Mosa Meat’s new patent application, Apparatus and process for production of tissue from cells, describes a novel culture vessel aimed at the scalable differentiation of muscle cells.


The patent application was filed in May of 2018, two months before Mosa Meat announced their Series A funding, suggesting that the patent application may have been a part of their funding pitch.


Scalable Differentiation


It is well known that scalability is one of the major challenges for cell-based meat. This can be further broken down into:

  1. Scalable proliferation: Cells from livestock animals are generally much more difficult to culture than bacterial or fungal cells. In order to proliferate, animal cells tend to require specific nutrient compositions and growth factors, as well as an environment with certain pH levels, temperature, and oxygen content. Additionally, animal cells tend to require a surface to grow on, making it challenging to use the stirred-tank bioreactors traditionally used in other industries.

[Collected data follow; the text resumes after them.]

import Literature.MathematicalPhysics.QuantumManyBody.GroundStateFeynmanKacPerronFrobenius
import HarnessLib

/-!
# Ground state of the Feynman–Kac semigroup, XII: the continuous ground-state function

Part of the proof of `GroundStateFeynmanKac` (Chung–Zhao, *From Brownian Motion to Schrödinger's
Equation* (1995), Thm 3.17 with §8.3).  From the Perron–Frobenius data of the compact,
positivity improving, self-adjoint operator `T_1 = e^{-H_N}` on `L²(Λ_L^N)`
(`fkL2_perronFrobenius`: `μ₀ = ‖T_1‖ > 0` is a simple eigenvalue with an a.e. positive unit
eigenvector `e`) we build the **continuous representative**

  `φ₀(X) = μ₀⁻¹ (T_1 e⁺)(X) = μ₀⁻¹ E_X[w_1 e⁺(B_1)]`,   `e⁺ = max(e, 0)`,

defined EVERYWHERE through the path integral, and prove, for `φ₀` given by this formula
(hypothesis `hφ`), the Feynman–Kac properties of a ground state at energy `λ₀ = -log μ₀`:

* `φ₀ = e` a.e. on the box, `φ₀ ≥ 0`, `φ₀ = 0` off the open box, measurable, bounded,
  `∫ φ₀² = 1`, continuous and strictly positive on the open box;
* **eigen-relation everywhere** `(e^{-tH_N} φ₀)(X) = μ₀^t φ₀(X)` for all `t > 0` and ALL `X`
  (semigroup law `fkReal_add_time`, `T_t e = μ₀^t e` from `coeff_eq_rpow`);
* **ground-state projection everywhere**: `μ₀^{-T} (e^{-TH_N} g)(X) → ⟨φ₀, g⟩ φ₀(X)` for every
  `g ∈ L²(Λ)` and all `X` (`tendsto_rpow_smul_semigroup` in `L²`, then the bounded evaluation
  functional `fkEval` after one more unit of time);
* the same two facts in the `[0, ∞]`-valued `fkSemigroup` form of `IsGroundStateFK`.

Bose symmetry, continuity up to the boundary and the identification `λ₀ = groundStateEnergy`
are treated in the sequel files.

## References

* K. L. Chung, Z. Zhao, *From Brownian Motion to Schrödinger's Equation*, Springer (1995),
  Thm 3.17, §8.3. [cite: ChungZhao1995, Thm 3.17]
* J. Glimm, A. Jaffe, *Quantum Physics* (1987), Thms 3.3.2–3.3.3, (3.4.2). [folklore]
-/

noncomputable section

namespace Literature.MathematicalPhysics.QuantumManyBody.BoseGas

open MeasureTheory ProbabilityTheory Filter Set
open scoped ENNReal NNReal Topology InnerProductSpace

variable {N : ℕ}

section Witness

variable {v : ℝ → ℝ≥0∞} {C : ℝ≥0} {L : ℝ}

/-! ### The positive-part representative of an `L²(Λ)` class -/

/-- The positive-part representative `e⁺ = max(e, 0)` is measurable. [folklore] -/
theorem measurable_posRep (e : Lp ℝ 2 (volume.restrict (boxN N L))) :
    Measurable fun Y => max ((e : Config N → ℝ) Y) 0 :=
  (measurable_coeFn_Lp e).max measurable_const

/-- `e⁺` has finite squared mass on the box. [folklore] -/
theorem setLIntegral_posRep_sq_ne_top (e : Lp ℝ 2 (volume.restrict (boxN N L))) :
    ∫⁻ Y in boxN N L, ‖max ((e : Config N → ℝ) Y) 0‖ₑ ^ (2 : ℝ) ≠ ⊤ := by
  refine ne_top_of_le_ne_top (setLIntegral_enorm_sq_ne_top e) (lintegral_mono fun Y => ?_)
  gcongr
  rw [Real.enorm_eq_ofReal (le_max_right _ _), ← ofReal_norm, Real.norm_eq_abs]
  exact ENNReal.ofReal_le_ofReal (max_le (le_abs_self _) (abs_nonneg _))

/-- For a nonnegative class, `e⁺ = e` a.e. on the box. [folklore] -/
theorem posRep_ae_eq {e : Lp ℝ 2 (volume.restrict (boxN N L))} (he0 : 0 ≤ e) :
    (fun Y => max ((e : Config N → ℝ) Y) 0) =ᵐ[volume.restrict (boxN N L)] (e : Config N → ℝ) := by
  filter_upwards [(Lp.coeFn_nonneg e).2 he0] with Y hY
  exact max_eq_left hY

/-! ### The formula `φ₀ = μ₀⁻¹ T_1 e⁺` and its basic properties -/

/-- `T_1 e⁺ = μ₀ e` a.e. on the box, for an eigenvector `e ≥ 0` of `T_1` with eigenvalue `μ₀`.
[folklore] -/
theorem fkReal_posRep_ae_eq (hv : Measurable v) {e : Lp ℝ 2 (volume.restrict (boxN N L))}
    (he0 : 0 ≤ e) {μ₀ : ℝ} (hTe : fkL2 v L 1 e = μ₀ • e) :
    fkReal v L 1 (fun Y => max ((e : Config N → ℝ) Y) 0) =ᵐ[volume.restrict (boxN N L)]
      fun Y => μ₀ * (e : Config N → ℝ) Y := by
  have h1 := fkL2_coeFn hv L one_pos e
  have h2 : (fkL2 v L 1 e : Config N → ℝ) =ᵐ[volume.restrict (boxN N L)]
      fun Y => μ₀ * (e : Config N → ℝ) Y := by
    rw [hTe]
    filter_upwards [Lp.coeFn_smul μ₀ e] with Y hY
    rw [hY, Pi.smul_apply, smul_eq_mul]
  have h3 : ∀ Y, fkReal v L 1 (fun Z => max ((e : Config N → ℝ) Z) 0) Y =
      fkReal v L 1 (e : Config N → ℝ) Y := fun Y =>
    fkReal_congr_ae_restrict v L one_pos (posRep_ae_eq he0) Y
  filter_upwards [h1, h2] with Y hY1 hY2
  rw [h3 Y, ← hY1, hY2]

variable {e : Lp ℝ 2 (volume.restrict (boxN N L))} {φ : Config N → ℝ}

/-- **`φ₀ = e` a.e. on the box.** [folklore] -/
theorem gs_ae_eq (hv : Measurable v) (he0 : 0 ≤ e) {μ₀ : ℝ} (hμ₀ : μ₀ ≠ 0)
    (hTe : fkL2 v L 1 e = μ₀ • e)
    (hφ : φ = fun X => μ₀⁻¹ * fkReal v L 1 (fun Y => max ((e : Config N → ℝ) Y) 0) X) :
    φ =ᵐ[volume.restrict (boxN N L)] (e : Config N → ℝ) := by
  filter_upwards [fkReal_posRep_ae_eq hv he0 hTe] with Y hY
  rw [hφ]
  simp only [hY]
  field_simp

/-- `φ₀` is measurable. [folklore] -/
theorem measurable_gs (hv : Measurable v) {μ₀ : ℝ}
    (hφ : φ = fun X => μ₀⁻¹ * fkReal v L 1 (fun Y => max ((e : Config N → ℝ) Y) 0) X) :
    Measurable φ := by
  rw [hφ]
  exact (measurable_fkReal hv L 1 (measurable_posRep e)).const_mul _

/-- `φ₀ ≥ 0` (for `μ₀ ≥ 0`). [folklore] -/
theorem gs_nonneg {μ₀ : ℝ} (hμ₀ : 0 ≤ μ₀)
    (hφ : φ = fun X => μ₀⁻¹ * fkReal v L 1 (fun Y => max ((e : Config N → ℝ) Y) 0) X)
    (X : Config N) : 0 ≤ φ X := by
  rw [hφ]
  exact mul_nonneg (inv_nonneg.2 hμ₀) (fkReal_nonneg v L 1 (fun Y => le_max_right _ _) X)

/-- `φ₀ = 0` off the open box. [folklore] -/
theorem gs_of_notMem {μ₀ : ℝ}
    (hφ : φ = fun X => μ₀⁻¹ * fkReal v L 1 (fun Y => max ((e : Config N → ℝ) Y) 0) X)
    {X : Config N} (hX : X ∉ boxN N L) : φ X = 0 := by
  rw [hφ]
  simp only [fkReal_of_notMem v zero_le_one _ hX, mul_zero]

/-- `φ₀` is bounded. [folklore] -/
theorem gs_bounded {μ₀ : ℝ}
    (hφ : φ = fun X => μ₀⁻¹ * fkReal v L 1 (fun Y => max ((e : Config N → ℝ) Y) 0) X) :
    ∃ M : ℝ, ∀ X, |φ X| ≤ M := by
  set K : ℝ := ((∫⁻ Y in boxN N L, ‖max ((e : Config N → ℝ) Y) 0‖ₑ ^ (2 : ℝ)) ^ (1 / 2 : ℝ)).toReal
  have hK : (∫⁻ Y in boxN N L, ‖max ((e : Config N → ℝ) Y) 0‖ₑ ^ (2 : ℝ)) ^ (1 / 2 : ℝ) ≤
      ENNReal.ofReal K := by
    rw [ENNReal.ofReal_toReal]
    exact ENNReal.rpow_ne_top_of_nonneg (by norm_num) (setLIntegral_posRep_sq_ne_top e)
  refine ⟨|μ₀⁻¹| * (((∏ _i : Fin N, ∏ _k : Fin 3,
      ENNReal.ofReal (Real.sqrt (2 * Real.pi * (2 * (1 : ℝ).toNNReal)))⁻¹) ^ (1 / 2 : ℝ)).toReal * K),
    fun X => ?_⟩
  rw [hφ]
  simp only [abs_mul]
  gcongr
  exact abs_fkReal_le_heatConst v L one_pos le_rfl (measurable_posRep e) ENNReal.toReal_nonneg hK X

/-- `φ₀` is continuous at every point of the open box (strong Feller property). [folklore] -/
theorem continuousAt_gs (hv : Measurable v) (hC : ∀ r, v r ≤ C) {μ₀ : ℝ}
    (hφ : φ = fun X => μ₀⁻¹ * fkReal v L 1 (fun Y => max ((e : Config N → ℝ) Y) 0) X)
    {X : Config N} (hX : X ∈ boxN N L) : ContinuousAt φ X := by
  rw [hφ]
  exact continuousAt_const.mul (continuousAt_fkReal hv hC L one_pos (measurable_posRep e)
    (setLIntegral_posRep_sq_ne_top e) hX)

/-- `φ₀ > 0` on the open box (positivity improving), for a unit class `e ≥ 0` and `μ₀ > 0`.
[folklore] -/
theorem gs_pos (hv : Measurable v) (hC : ∀ r, v r ≤ C) (he1 : ‖e‖ = 1) (he0 : 0 ≤ e)
    {μ₀ : ℝ} (hμ₀ : 0 < μ₀)
    (hφ : φ = fun X => μ₀⁻¹ * fkReal v L 1 (fun Y => max ((e : Config N → ℝ) Y) 0) X)
    {X : Config N} (hX : X ∈ boxN N L) : 0 < φ X := by
  rw [hφ]
  refine mul_pos (inv_pos.2 hμ₀) (fkReal_pos_of_nonneg hv hC one_pos (measurable_posRep e)
    (fun Y => le_max_right _ _) (setLIntegral_posRep_sq_ne_top e) ?_ hX)
  intro hae
  have : e = 0 := by
    rw [Lp.eq_zero_iff_ae_eq_zero]
    filter_upwards [hae, posRep_ae_eq he0] with Y h1 h2
    rw [← h2, h1]
  rw [this, norm_zero] at he1
  exact zero_ne_one he1

/-- `∫ φ₀² = 1` (in the `[0, ∞]` form of `IsGroundStateFK.norm_eq`). [folklore] -/
theorem lintegral_gs_sq (hv : Measurable v) (he1 : ‖e‖ = 1) (he0 : 0 ≤ e) {μ₀ : ℝ} (hμ₀ : 0 < μ₀)
    (hTe : fkL2 v L 1 e = μ₀ • e)
    (hφ : φ = fun X => μ₀⁻¹ * fkReal v L 1 (fun Y => max ((e : Config N → ℝ) Y) 0) X) :
    ∫⁻ X, ENNReal.ofReal (φ X) ^ 2 = 1 := by
  have hzero : ∀ X, X ∉ boxN N L → ENNReal.ofReal (φ X) ^ 2 = 0 := fun X hX => by
    rw [gs_of_notMem hφ hX]; simp
  rw [← setLIntegral_eq_of_support_subset (s := boxN N L) (fun X hX => by
    by_contra h; exact hX (hzero X h))]
  have hae : ∀ᵐ X ∂volume.restrict (boxN N L),
      ENNReal.ofReal (φ X) ^ 2 = ‖(e : Config N → ℝ) X‖ₑ ^ (2 : ℝ) := by
    filter_upwards [gs_ae_eq hv he0 hμ₀.ne' hTe hφ, (Lp.coeFn_nonneg e).2 he0] with X hX h0
    rw [hX, ← Real.enorm_eq_ofReal h0, ← ENNReal.rpow_two]
  rw [lintegral_congr_ae hae]
  have h := ofReal_norm_Lp e
  rw [he1, ENNReal.ofReal_one] at h
  have h2 : ((∫⁻ Y in boxN N L, ‖(e : Config N → ℝ) Y‖ₑ ^ (2 : ℝ)) ^ (1 / 2 : ℝ)) ^ (2 : ℝ) = 1 := by
    rw [← h, ENNReal.one_rpow]
  rwa [← ENNReal.rpow_mul, show (1 / 2 : ℝ) * 2 = 1 by norm_num, ENNReal.rpow_one] at h2

end Witness

/-! ### The eigen-relation everywhere -/

section Eigen

variable {v : ℝ → ℝ≥0∞} {C : ℝ≥0} {L : ℝ} {e : Lp ℝ 2 (volume.restrict (boxN N L))}
  {φ : Config N → ℝ}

  2. Scalable differentiation: Once there are enough cells, a further challenge is turning those cells into meat. A piece of meat involves many muscle fibers running in the same direction. These fibers are formed when multiple muscle precursor cells fuse together. One kind of solution to the scalable differentiation problem involves letting the fibers form on structure that emulates the role of bone or cartilage. However, this leads to the further challenges of seeding the cells homogeneously throughout the structure, and later harvesting the fibers which tend to want to stay on the structure.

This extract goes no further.